If you have the ability, funds, and time, do some traveling. If not, do a lot
of reading... fiction, and NO HN. Seeing other people do stuff (most of which
is inane and inconsequential) only makes one feel impatient. Disconnect
completely for a week or two and let your body and mind rest.

Cheers!

------
hasenj
> Why should I do anything worthy?

Because your future doesn't rely on you having a job _now_ , it relies on you
continually improving and sharpening your skills. Does your current job give
you that? No, it does the opposite; it kills you. By getting out of it, you're
doing your future self a favor.

I was kinda half-way there. I just quit my day job last week.

First advice: don't rush back into hacking. Give yourself sometime to cool
off, just lay back and relax (metaphorically). Do whatever things you enjoy in
life, maybe your thing is watching shows/movies, reading books, going out, get
into something interesting like music, martial arts, whatever.

> But I can't feel that it matters. I have a job that pays me well. Why should
> I do more? I'm terrified that I've lost my answer to that question.
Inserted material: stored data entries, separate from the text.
import Mathlib.RingTheory.FinitePresentation
import Mathlib.RingTheory.Localization.Away.AdjoinRoot
import Mathlib.RingTheory.Localization.Ideal
import Mathlib.RingTheory.IntegralClosure.IsIntegralClosure.Basic
import HarnessLib

/-!
# A finite algebra finitely presented over an open is a quotient of a finite finitely presented
# algebra, isomorphically over the open

Topic: `Literature/RingTheory/Localization`. Let `R → B` be a finite ring map and
`g₁, …, g_s ∈ R` such that each localisation `R[1/gᵢ] → B[1/gᵢ]` is of finite presentation.
Then there are a finite AND finitely presented `R`-algebra `B'` and a surjection `B' → B` of
`R`-algebras whose kernel is killed by a power of every `gᵢ` — so that `Spec B → Spec B'` is a
closed immersion inducing an isomorphism over `⋃ D(gᵢ)`. This is the reduction "we may replace
`𝓕` by a finitely presented module with the same restriction to `U`" in the proof of Stacks,
Tag 0810 (¶1), in the form needed for finite schemes over a base (Raynaud–Gruson 1971,
Première partie, 5.2): write `B = R[x₁, …, xₙ]/J`; the monic equations of the (integral)
generators give an ideal `J₀ ⊆ J` of finite type with `R[x]/J₀` finite, and over each `D(gᵢ)`
the kernel of the surjection `R[x][1/gᵢ] → B[1/gᵢ]` of finitely presented `R`-algebras is
finitely generated (Stacks, Tag 00R2), by finitely many elements of `J` after clearing
denominators; `B' = R[x]/(J₀ + these)`.

* `exists_fg_le_ker_finite_quotient` — the monic relations;
* `exists_finset_ker_smul_mem_span` — finitely many relations generate the kernel over `D(g)`;
* `exists_finite_finitePresentation_surjective` — **the finite finitely presented hull.**

## References

* The Stacks Project, Tag 0810 (proof, ¶1), Tag 00R2, Tag 0564. [StacksProject]
* M. Raynaud, L. Gruson, *Critères de platitude et de projectivité*, Invent. Math. 13 (1971),
  Première partie, 5.2. [RaynaudGruson1971]
-/

namespace Literature.RingTheory.Localization

universe u v

open Polynomial in
/-- **Monic relations.** For an `R`-algebra map `F : R[x₁, …, xₙ] → B` into a finite
`R`-algebra there is an ideal `J₀ ⊆ ker F` of finite type — generated by `pₖ(xₖ)`, `pₖ` a monic
equation of the integral element `F(xₖ)` — such that `R[x]/J` is a finite `R`-module for every
ideal `J ⊇ J₀`. [cite: StacksProject, Tag 0564 (proof)] -/
theorem exists_fg_le_ker_finite_quotient {R : Type u} [CommRing R] {B : Type v} [CommRing B]
    [Algebra R B] [Module.Finite R B] {n : ℕ} (F : MvPolynomial (Fin n) R →ₐ[R] B) :
    ∃ J₀ : Ideal (MvPolynomial (Fin n) R), J₀.FG ∧ J₀ ≤ RingHom.ker F.toRingHom ∧
      ∀ J : Ideal (MvPolynomial (Fin n) R), J₀ ≤ J →
        Module.Finite R (MvPolynomial (Fin n) R ⧸ J) := by
  classical
  have hint : ∀ k : Fin n, IsIntegral R (F (MvPolynomial.X k)) := fun k =>
    Algebra.IsIntegral.isIntegral _
  choose p hpm hp0 using hint
  let P : Fin n → MvPolynomial (Fin n) R := fun k =>
    Polynomial.aeval (MvPolynomial.X k : MvPolynomial (Fin n) R) (p k)
  refine ⟨Ideal.span (Set.range P), ⟨Finset.univ.image P, by simp⟩, ?_, fun J hJ => ?_⟩
  · rw [Ideal.span_le]
    rintro _ ⟨k, rfl⟩
    change F (Polynomial.aeval (MvPolynomial.X k : MvPolynomial (Fin n) R) (p k)) = 0
    rw [← Polynomial.aeval_algHom_apply, Polynomial.aeval_def]
    exact hp0 k
  · -- `R[x]/J` is of finite type and integral, hence finite
    haveI : Algebra.FiniteType R (MvPolynomial (Fin n) R ⧸ J) :=
      Algebra.FiniteType.of_surjective (Ideal.Quotient.mkₐ R J) Ideal.Quotient.mk_surjective
    have hX : ∀ k : Fin n, IsIntegral R (Ideal.Quotient.mkₐ R J (MvPolynomial.X k)) := fun k => by
      refine ⟨p k, hpm k, ?_⟩
      rw [← Polynomial.aeval_def, Polynomial.aeval_algHom_apply]
      exact Ideal.Quotient.eq_zero_iff_mem.mpr (hJ (Ideal.subset_span ⟨k, rfl⟩))
    haveI : Algebra.IsIntegral R (MvPolynomial (Fin n) R ⧸ J) := by
      refine ⟨fun q => ?_⟩
      obtain ⟨a, rfl⟩ := Ideal.Quotient.mk_surjective q
      change IsIntegral R (Ideal.Quotient.mkₐ R J a)
      induction a using MvPolynomial.induction_on with
      | C r =>
        rw [MvPolynomial.algHom_C]
        exact isIntegral_algebraMap
      | add p q hp hq =>
        rw [map_add]
        exact hp.add hq
      | mul_X p k hp =>
        rw [map_mul]
        exact hp.mul (hX k)
    exact Algebra.IsIntegral.finite

/-- **Finitely many relations generate the kernel over `D(g)`.** Let `A` be a finitely
presented `R`-algebra, `F : A → B` a surjection of `R`-algebras and `g ∈ R` such that the
localised map `R[1/g] → B[1/g]` is of finite presentation. Then finitely many elements of
`ker F` generate it after inverting `g`: there is a finite `T ⊆ ker F` such that every
`y ∈ ker F` has `gᵐ y ∈ (T)` for some `m`. Proof: `A[1/g] → B[1/g]` is a surjection of finitely
presented `R`-algebras, so its kernel — the localisation of `ker F` — is finitely generated
(Stacks, Tag 00R2); clear denominators. [cite: StacksProject, Tag 00R2 with Tag 0810 (proof, ¶1)] -/
theorem exists_finset_ker_smul_mem_span {R : Type u} [CommRing R] {A : Type v} [CommRing A]
    [Algebra R A] [Algebra.FinitePresentation R A] {B : Type*} [CommRing B] [Algebra R B]
    (F : A →ₐ[R] B) (hF : Function.Surjective F) (g : R)
    (Rg Bg : Type*) [CommRing Rg] [CommRing Bg] [Algebra R Rg] [IsLocalization.Away g Rg]
    [Algebra B Bg] [IsLocalization.Away (algebraMap R B g) Bg] (φg : Rg →+* Bg)
    (hcomp : φg.comp (algebraMap R Rg) = (algebraMap B Bg).comp (algebraMap R B))
    (hfp : φg.FinitePresentation) :
    ∃ T : Finset A, (↑T : Set A) ⊆ RingHom.ker F.toRingHom ∧
      ∀ y ∈ RingHom.ker F.toRingHom, ∃ m : ℕ, g ^ m • y ∈ Ideal.span (↑T : Set A) := by
  classical
  set a : A := algebraMap R A g with ha
  have hFa : F a = algebraMap R B g := F.commutes g
  -- `B[1/g]` as an `R`-algebra (through `B`), finitely presented
  letI algRBg : Algebra R Bg := ((algebraMap B Bg).comp (algebraMap R B)).toAlgebra
  haveI : IsScalarTower R B Bg := IsScalarTower.of_algebraMap_eq fun _ => rfl
  haveI : Algebra.FinitePresentation R Bg := by
    have h : ((algebraMap B Bg).comp (algebraMap R B)).FinitePresentation := by
      rw [← hcomp]
      exact hfp.comp
        (RingHom.finitePresentation_algebraMap.mpr (IsLocalization.Away.finitePresentation g))
    exact h
  -- `A[1/g]`, finitely presented over `R`
  let Ag := Localization.Away a
  haveI : Algebra.FinitePresentation A Ag := IsLocalization.Away.finitePresentation a
  haveI : Algebra.FinitePresentation R Ag := Algebra.FinitePresentation.trans R A Ag
  -- `B[1/g]` is the localisation of `B` at the image of the powers of `a`
  haveI hloc : IsLocalization ((Submonoid.powers a).map F.toRingHom) Bg := by
    rw [Submonoid.map_powers]
    change IsLocalization (Submonoid.powers (F a)) Bg
    rw [hFa]
    infer_instance
  -- the surjection `ψ : A[1/g] → B[1/g]` of finitely presented `R`-algebras
  let ψ₀ : Ag →+* Bg := IsLocalization.map Bg F.toRingHom (Submonoid.powers a).le_comap_map
  have hψ₀ : ∀ x : A, ψ₀ (algebraMap A Ag x) = algebraMap B Bg (F x) := fun x =>
    IsLocalization.map_eq _ x
  let ψ : Ag →ₐ[R] Bg :=
    { ψ₀ with
      commutes' := fun r => by
        change ψ₀ (algebraMap R Ag r) = algebraMap B Bg (algebraMap R B r)
        rw [IsScalarTower.algebraMap_apply R A Ag, hψ₀, F.commutes] }
  have hψsurj : Function.Surjective ψ :=
    IsLocalization.map_surjective_of_surjective (Submonoid.powers a) Ag Bg hF
  -- its kernel is finitely generated (Stacks 00R2)
  obtain ⟨s, hs⟩ := Algebra.FinitePresentation.ker_fG_of_surjective ψ hψsurj
  -- clear denominators: each generator is `x_z / aᵐ` with `aᵉ x_z ∈ ker F`
  have hgen : ∀ z : Ag, z ∈ RingHom.ker ψ.toRingHom → ∃ (y : A) (k : ℕ), y ∈ RingHom.ker F.toRingHom ∧
      z * algebraMap A Ag (a ^ k) = algebraMap A Ag y := by
    intro z hz
    obtain ⟨⟨x, ⟨_, m, rfl⟩⟩, hx⟩ := IsLocalization.surj (Submonoid.powers a) z
    -- `F x` vanishes in `B[1/g]`, so `aᵉ x ∈ ker F`
    have hFx : algebraMap B Bg (F x) = 0 := by
      rw [← hψ₀, ← hx, map_mul]
      change ψ z * _ = 0
      rw [RingHom.mem_ker] at hz
      change ψ z = 0 at hz
      rw [hz, zero_mul]
    obtain ⟨⟨_, ⟨_, ⟨e, rfl⟩, rfl⟩⟩, hc⟩ :=
      (IsLocalization.map_eq_zero_iff ((Submonoid.powers a).map F.toRingHom) Bg (F x)).mp hFx
    refine ⟨a ^ e * x, e + m, ?_, ?_⟩
    · rw [RingHom.mem_ker]
      change F (a ^ e * x) = 0
      rw [map_mul]
      simpa using hc
    · rw [pow_add, map_mul, map_mul, ← hx]
      ring
  choose! yz kz hyz hz using hgen
  refine ⟨s.image yz, ?_, fun y hy => ?_⟩
  · intro t ht
    obtain ⟨z, hzs, rfl⟩ := Finset.mem_image.mp ht
    exact hyz z (hs ▸ Ideal.subset_span hzs)
  · -- `y / 1 ∈ ker ψ = (s) ⊆ (T) A[1/g]`
    have hker : RingHom.ker ψ.toRingHom ≤ (Ideal.span (↑(s.image yz) : Set A)).map (algebraMap A Ag) := by
      rw [← hs, Ideal.span_le]
      intro z hzs
      have hzk := hs ▸ Ideal.subset_span (s := (↑s : Set Ag)) hzs
      have hu : IsUnit (algebraMap A Ag (a ^ kz z)) :=
        IsLocalization.map_units Ag (⟨a ^ kz z, kz z, rfl⟩ : Submonoid.powers a)
      have hzeq : z = algebraMap A Ag (yz z) * ↑hu.unit⁻¹ := by
        rw [← hz z hzk, mul_assoc, IsUnit.mul_val_inv, mul_one]
      rw [hzeq]
      exact Ideal.mul_mem_right _ _ (Ideal.mem_map_of_mem _
        (Ideal.subset_span (Finset.mem_image_of_mem yz hzs)))
    have hy' : algebraMap A Ag y ∈ RingHom.ker ψ.toRingHom := by
      rw [RingHom.mem_ker]
      change ψ₀ (algebraMap A Ag y) = 0
      rw [hψ₀, show F y = 0 from hy, map_zero]
    obtain ⟨⟨⟨x, hx⟩, ⟨_, k, rfl⟩⟩, hxy⟩ :=
      (IsLocalization.mem_map_algebraMap_iff (Submonoid.powers a) Ag).mp (hker hy')
    dsimp only at hxy
    have h0 : algebraMap A Ag (y * a ^ k - x) = 0 := by
      rw [map_sub, map_mul, hxy, sub_self]
    obtain ⟨⟨_, l, rfl⟩, hl⟩ := (IsLocalization.map_eq_zero_iff (Submonoid.powers a) Ag _).mp h0
    dsimp only at hl
    refine ⟨l + k, ?_⟩
    have key : g ^ (l + k) • y = a ^ l * x := by
      rw [Algebra.smul_def, map_pow, ← ha, pow_add]
      have := sub_eq_zero.mp (by rw [← hl]; ring : a ^ l * (y * a ^ k) - a ^ l * x = 0)
      rw [← this]
      ring
    rw [key]
    exact Ideal.mul_mem_left _ _ hx

/-- **The finite finitely presented hull of a finite algebra finitely presented over an open.**
Let `φ : R → B` be a finite ring map and `g₁, …, g_s ∈ R` (indexed by a finite type) such that
the localised maps `R[1/gᵢ] → B[1/gᵢ]` (any localisations, with the compatible map) are of
finite presentation. Then there are a finite and finitely presented ring map `ρ : R → B'` and a
surjection `π : B' → B` with `π ∘ ρ = φ` whose kernel is killed by a power of each `ρ(gᵢ)`: in
other words `Spec B → Spec B'` is a closed immersion of finite `R`-schemes which is an
isomorphism over `⋃ᵢ D(gᵢ)`, with `Spec B' → Spec R` of finite presentation.
[cite: StacksProject, Tag 0810 (proof, ¶1); RaynaudGruson1971, Première partie 5.2] -/
theorem exists_finite_finitePresentation_surjective {R B : Type u} [CommRing R] [CommRing B]
    (φ : R →+* B) (hφ : φ.Finite) {ι : Type*} [Finite ι] (g : ι → R)
    (Rg Bg : ι → Type*) [∀ i, CommRing (Rg i)] [∀ i, CommRing (Bg i)]
    [∀ i, Algebra R (Rg i)] [∀ i, IsLocalization.Away (g i) (Rg i)]
    (algB : ∀ i, Algebra B (Bg i))
    (hBg : ∀ i, @IsLocalization.Away B _ (φ (g i)) (Bg i) _ (algB i))
    (φg : ∀ i, Rg i →+* Bg i)
    (hcomp : ∀ i, (φg i).comp (algebraMap R (Rg i)) = (@algebraMap B (Bg i) _ _ (algB i)).comp φ)
    (hfp : ∀ i, (φg i).FinitePresentation) :
    ∃ (B' : Type u) (_ : CommRing B') (ρ : R →+* B') (π : B' →+* B),
      ρ.Finite ∧ ρ.FinitePresentation ∧ Function.Surjective π ∧ π.comp ρ = φ ∧
      ∀ i, ∀ y ∈ RingHom.ker π, ∃ m : ℕ, ρ (g i) ^ m * y = 0 := by
  classical
  letI := φ.toAlgebra
  haveI : Module.Finite R B := hφ
  -- a presentation `F : R[x₁, …, xₙ] → B`
  obtain ⟨n, F, hF⟩ := Algebra.FiniteType.iff_quotient_mvPolynomial''.mp
    (inferInstance : Algebra.FiniteType R B)
  -- monic relations
  obtain ⟨J₀, hJ₀fg, hJ₀, hfin⟩ := exists_fg_le_ker_finite_quotient F
  -- relations generating the kernel over each `D(gᵢ)`
  have hT : ∀ i, ∃ T : Finset (MvPolynomial (Fin n) R),
      (↑T : Set (MvPolynomial (Fin n) R)) ⊆ RingHom.ker F.toRingHom ∧
      ∀ y ∈ RingHom.ker F.toRingHom, ∃ m : ℕ, g i ^ m • y ∈ Ideal.span (↑T : Set _) := fun i =>
    letI := algB i
    haveI := hBg i
    exists_finset_ker_smul_mem_span F hF (g i) (Rg i) (Bg i) (φg i) (hcomp i) (hfp i)
  choose T hTker hTgen using hT
  haveI : Fintype ι := Fintype.ofFinite ι
  let J₁ : Ideal (MvPolynomial (Fin n) R) := J₀ ⊔ ⨆ i, Ideal.span (↑(T i) : Set _)
  have hJ₁ker : J₁ ≤ RingHom.ker F.toRingHom :=
    sup_le hJ₀ (iSup_le fun i => Ideal.span_le.mpr (hTker i))
  have hJ₁fg : J₁.FG := by
    refine Submodule.FG.sup hJ₀fg ?_
    have : (⨆ i, Ideal.span (↑(T i) : Set (MvPolynomial (Fin n) R))) =
        Ideal.span (↑(Finset.univ.biUnion T) : Set _) := by
      rw [Finset.coe_biUnion, Ideal.span_iUnion]
      simp
    rw [this]
    exact ⟨_, rfl⟩
  haveI : Module.Finite R (MvPolynomial (Fin n) R ⧸ J₁) := hfin J₁ le_sup_left
  haveI : Algebra.FinitePresentation R (MvPolynomial (Fin n) R ⧸ J₁) :=
    Algebra.FinitePresentation.quotient hJ₁fg
  let π : MvPolynomial (Fin n) R ⧸ J₁ →ₐ[R] B := Ideal.Quotient.liftₐ J₁ F
    (fun a ha => hJ₁ker ha)
  refine ⟨MvPolynomial (Fin n) R ⧸ J₁, inferInstance, algebraMap R _, π.toRingHom,
    RingHom.finite_algebraMap.mpr inferInstance,
    RingHom.finitePresentation_algebraMap.mpr inferInstance, ?_, ?_, fun i y hy => ?_⟩
  · intro b
    obtain ⟨a, rfl⟩ := hF b
    exact ⟨Ideal.Quotient.mk J₁ a, rfl⟩
  · ext r
    exact π.commutes r
  · obtain ⟨a, rfl⟩ := Ideal.Quotient.mk_surjective y
    have ha : a ∈ RingHom.ker F.toRingHom := by
      rw [RingHom.mem_ker] at hy ⊢
      exact hy
    obtain ⟨m, hm⟩ := hTgen i a ha
    refine ⟨m, ?_⟩
    rw [IsScalarTower.algebraMap_apply R (MvPolynomial (Fin n) R) (MvPolynomial (Fin n) R ⧸ J₁),
      Ideal.Quotient.algebraMap_eq, ← map_pow, ← map_mul, Ideal.Quotient.eq_zero_iff_mem]
    refine le_sup_right (a := J₀) (Ideal.mem_iSup_of_mem i ?_)
    rwa [Algebra.smul_def, map_pow] at hm

end Literature.RingTheory.Localization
1\. Your job is rotting your brain. I think you already know that.

2\. You don't have to have a startup idea that works to quit. It's not about
having a particular idea. It's about hacking and solving problems.

I'm sure you can regain your enthusiasm after some relaxation time, and when
you do, just hack on stuff, don't worry about having to do any real project.

"Real stuff" comes when you just casually go about solving problems.

At the very least, by working on problems you find interesting, in your own
time, you can refresh your hacking muscles, gain experience, get more stuff to
put on your resume, and then find a better job.

------
smharris65
A long time ago something about computers sparked your interest and curiosity.
You followed that spark maybe not even knowing where it would take you. Now
the "real" world doesn't care about that spark, but they CANNOT put it out.
Only you can. Go way back and find that time in the beginning that started it
all. Re-connect with your first experience. That's what got you this far and
it's what will keep you going. It's what I always focus on, and this is my
twentieth year as a software developer.

------
calebmpeterson
Hang in there. I'll second the advice to find something else you love and do
that for a while instead of programming. If you like reading (a lot), try
Robert Jordan's A Wheel of Time. Learn a little about cooking. Learn a little
about playing a musical instrument; the bass is good - you don't have to be
good at all to have fun playing along with your favorite bands.

Otherwise learn something new and unrelated to your day job but still in the
programming realm. Learn Erlang or JavaScript. Make sure it has a REPL - the
Chrome console is a great REPL for JS. Have fun with it! Don't worry about
making something of "value" just make something small that's only purpose is
to make you smile.

Hang in there; you'll get through this season.

------
10smom
I am looking for someone like you that can lead to more or open more doors if
you have the experience. I am startup entrepreneur looking for a quality
programmer to freelance as project manager for two weeks. Requires a small
amount of time but not much pay at this time. May lead to more and maybe
vested in the company if right fit.

------
iworkforthem
Why dun you completed your four pet projects?

I'm sure if you complete these projects, you will feel adrenaline again. It is
quite clear that money is not something that make you tick. Making things
does, and when you are not able to deliver/get it, your interest dwindle...
Quit thinking, and complete those projects.